CAPTCHAs – Not dead

August 14th, 2008

I recently attended a talk where the authors claimed that the CAPTCHA technology (the squiggly letters they make you type in whenever you sign up for anything) is dead and defeated. I disagree. In the talk, they demonstrated how to break a couple of “home-brew” captcha-implementations they found on the internet. Most of them were – not surprisingly – not very good. I think this is almost comparable to people inventing there own encryption algorithms.
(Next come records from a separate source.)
import Literature.MathematicalPhysics.QuantumFieldTheory.BalabanImbrieJaffe1984to88.BIJ88Regularity286
import Literature.MathematicalPhysics.QuantumFieldTheory.BalabanImbrieJaffe1984to88.BIJ88Sect5StatementsPart3

/-!
# `BalabanImbrieJaffe1984to88.BIJ88Smooth43Phase` — T. Bałaban, J. Imbrie, A. Jaffe, *Effective action and cluster properties of the
abelian Higgs model*, Commun. Math. Phys. **114** (1988) 257–315 [BalabanImbrieJaffe1988], Sect. 5.6 p. 286 [PDF 30]: the ALGEBRA of
the regularity condition (4.3) under PHASE FACTORS — *"The first operation we performed was a translation, which of course does not
spoil the regularity of u_k. We then made a gauge transformation and removed the small kernel w₁. … ∂w₁, ∂*w₁ are small, so the
bounds remain valid. … Thus removing θ_kH_{k,loc}A^{(k)} does not spoil the regularity"* — PROVED over r18's predicate
`BIJ88Sect4Statements.Smooth43` and r16's cube-family predicate `BIJ88Regularity286.Regular286`; theorems only.

statement-level skeleton of published theorems with citation tags; proofs where landed; nothing here is a claim about the Yang–Mills mass gap

PDF held: `paper:balaban1988-cmp114-bij-abelian-higgs-effective-action` (journal page = PDF page + 256); p. 286 [PDF 30] read this
session on the store's text layer and against r16's image read quoted in `BIJ88Regularity286`.

CITATION HEADER (lean-in-tree rule).  Part of the lit-balaban TYPED SKELETON (HOME `run/shared/lean/pub/lit-balaban/`), PHASE-2
proof seat p36 gen 6 (unit `lit-balaban-p36`; TAKING line HOME/STATUS.md 2026-08-21T10:12Z; companions: this seat's
`BIJ88Smooth43Axial`/`BIJ88Smooth43AxialRegular` = the p. 286 step «first checking it for u», p31 gen 6's `BIJ88Eq564Torus` =
(5.6.3)–(5.6.4) and «Q^{s*}_k e^{ie_k∂λ} is a gauge transformation»).  WHAT IS REPRODUCED: located sentences of row **C2.Claim@286**
(owner r16, `ROWS-C2-part2.md`).  r16's `BIJ88Regularity286` proves the two OTHER printed mechanisms (*"In Λ̄₁^{(k)*c} we have
ũ_{k+1} = u_k"* — `regular286_of_eqOn`; *"The gauge transformation does not change the regularity"* — `regular286_gaugeU_iff`).

THE PRINT, p. 286 [PDF 30], verbatim.  *"Our desired bound now follows because by (5.4.4), (Q^s_k − 𝒟_{k,loc}∂*Q^{e*}_k∂)□′B =
(H_{k,loc} + ∂C_k + w₁)□′B. (5.6.5) The kernels H_{k,loc}, w₁ and their derivatives are bounded, so A^λ, ∂A^λ, ∂*A^λ are finally all
bounded by cp(e_k)r(e_k). The first operation we performed was a translation, which of course does not spoil the regularity of u_k.
We then made a gauge transformation and removed the small kernel w₁. The gauge transformation does not change the regularity, and
∂w₁, ∂*w₁ are small, so the bounds remain valid. After another translation we removed the field θ_kH_{k,loc}A^{(k)}. This field
satisfies ∂(θ_kH_{k,loc}A^{(k)}) ≦ cp(e_k) because A^{(k)} ≦ cp(e_k) and because ∂H_{k,loc}, H_{k,loc}, and derivatives of θ_k are
bounded. Similarly ∂*(θ_kH_{k,loc}A^{(k)}), θ_kH_{k,loc}A^{(k)} are bounded by cp(e_k). Thus removing θ_kH_{k,loc}A^{(k)} does not spoil the
regularity, and ũ_{k+1} satisfies the regularity condition."*  ((4.3) p. 274: *"there exists a gauge transformation u_k → u_k^λ such that
u^λ_{k,b} = exp(ie_jL^{−j}A^λ_b) with |A^λ_b|, |(∂^ζA^λ)(p)|, |(∂^{ζ*}A^λ)(x)| ≦ cp(e_j)r(e_j) (4.3) in □"*.)

THE MECHANISM, as a statement about r18's predicate `Smooth43 e ζ c p r X B Pl u` (∃ λ, A: `u^λ = e^{ieζA}` on the bonds `B` of the
cube, `|A| ≦ cpr` on `B`, `|∂^ζA| ≦ cpr` on the plaquettes `Pl`, `|∂^{ζ*}A| ≦ cpr` on the sites `X`).  Every operation of the list above
multiplies the background field by a PHASE FIELD `e^{±ieζg}` — the translations (5.3.3)/(5.5.13)/(5.6.1) (r16's `bgExp e ζ Q X =
Q·e^{ieζX}`, r18's (4.2) `backgroundU e ζ Q g = Q·e^{−ieζg}`), the removal of `w₁A′` and of `θ_kH_{k,loc}A^{(k)}` — with a field `g`
whose three quantities `|g|`, `|∂^ζg|`, `|∂^{ζ*}g|` are bounded (by `c′pr`; in print `≦ cp(e_k)`, *"small"*).  Then the SAME gauge
function `λ` and the potential `A ± g` witness (4.3) for the new field with constant `c + c′`: `(u·e^{±ieζg})^λ = u^λ·e^{±ieζg} =
e^{ieζ(A ± g)}`, and `∂^ζ`, `∂^{ζ*}` are linear (`LatticeFieldCalculus.curl_add/curl_sub/diverg_sub`).  A pure phase `e^{ieζg}` is the
case `u ≡ 1` (`λ = 0`, `A = g`) — the form in which *"A^λ, ∂A^λ, ∂*A^λ are finally all bounded by cp(e_k)r(e_k)"* concludes for the
field `exp ie_kη[(Q^s_k − 𝒟_{k,loc}∂*Q^{e*}_k∂)□′B]` of (5.6.4) once (5.6.5) and the kernel bounds supply the three bounds.

WHAT IS PROVED (0 `sorry`, standard axioms; theorems only, no `def`).
* §1 `gaugeU_mul` (r18's `gaugeU λ (u·w) = (gaugeU λ u)·w` for a gauge-invariant factor `w`), **`smooth43_exp`** (a pure phase
  `b ↦ e^{ieζg(b)}` with the three bounds is (4.3)-smooth, `λ = 0`), `smooth43_phaseCfg` (r18's `phaseCfg θ`, `θ = eζ·g`).
* §2 **`smooth43_mul_exp`** (`Smooth43 … c … u` and the three bounds on `g` at `c′` ⟹ `Smooth43 … (c + c′) … (u·e^{ieζg})`),
  `smooth43_mul_exp_neg` (`u·e^{−ieζg}`), **`smooth43_bgExp`** (r16's translation form `bgExp e ζ Q X`: smooth `Q` + bounded `X` ⟹ smooth
  `bgExp`), **`smooth43_backgroundU`** (r18's (4.2)/(5.6.3) form `backgroundU e ζ Q g`), and the converses **`smooth43_of_bgExp`** /
  `smooth43_of_backgroundU` (*"removing"* a bounded field: smooth `Q·e^{ieζX}` + bounded `X` ⟹ smooth `Q`).
* §3 the cube-family versions over r16's `Regular286`: `regular286_exp`, `regular286_bgExp`, `regular286_backgroundU`,
  `regular286_of_bgExp`, `regular286_of_backgroundU` (bounds asked on the bonds/plaquettes/sites of the cubes of the family).
* §4 (v1.1) *"The kernels H_{k,loc}, w₁ and their derivatives are bounded, so A^λ, ∂A^λ, ∂*A^λ are finally all bounded"* as a hence-step
  for a kernel field `g = KB` (`(H_{k,loc} + ∂C_k + w₁)□′B` of (5.6.5), `θ_kH_{k,loc}A^{(k)}`): `abs_kernel_apply_le`, `curl_kernel_apply` /
  `diverg_kernel_apply` (the differentiated kernels), **`smooth43_exp_kernel`** (row sums of `K`, `∂^ζK`, `∂^{ζ*}K` bounded by `K₀, K₁, K₂`
  and `|B| ≦ M` with `K_iM ≦ cpr` ⟹ `e^{ieζ·KB}` is (4.3)-smooth).
HONEST SCOPE.  Book-keeping of the printed mechanism only: the BOUNDS on the removed fields and kernels (`∂w₁, ∂*w₁ small`; `θ_kH_{k,loc}A^{(k)}`,
`∂(·)`, `∂*(·)` `≦ cp(e_k)` from `A^{(k)} ≦ cp(e_k)` and the boundedness of `H_{k,loc}`, `∂H_{k,loc}`, derivatives of `θ_k`; the kernel
bounds behind (5.6.5)) are displayed hypotheses here, as in r16's `BIJ88Regularity286`; nothing of [2]'s kernel analysis is asserted.
Seat p36 gen 6 (literature-prover-lit-balaban-p36-g6-0), 2026-08-21.  NOT summit progress.
-/

namespace Literature.MathematicalPhysics.QuantumFieldTheory.BalabanImbrieJaffe1984to88.BIJ88Smooth43Phase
All the implementations they broke were either insecure implementations (accepting solutions several times, hiding the answer in an invisible form field etc.) or were simply writing numbers in images with little or no distortion. The audio captcha they broke was simply reading numbers with a little bit of clicking noise in the background. Those are all very simple. What is supposed to make “real” captchas hard is that they are hard to segment – compare the phpBB captcha with the one from Yahoo. In the later you will have problems separating the letters for your OCR. A good audio captcha overlays music, chatter or other noise that is hard to separate from the code being read.

Just like home brew cryptography, it is probably a good idea to use an established technology (think reCAPTCHA) that was made by people with a background in OCR. Edit: A nice recap of how well the reCAPTCHA project is coming along is in ArsTechnica.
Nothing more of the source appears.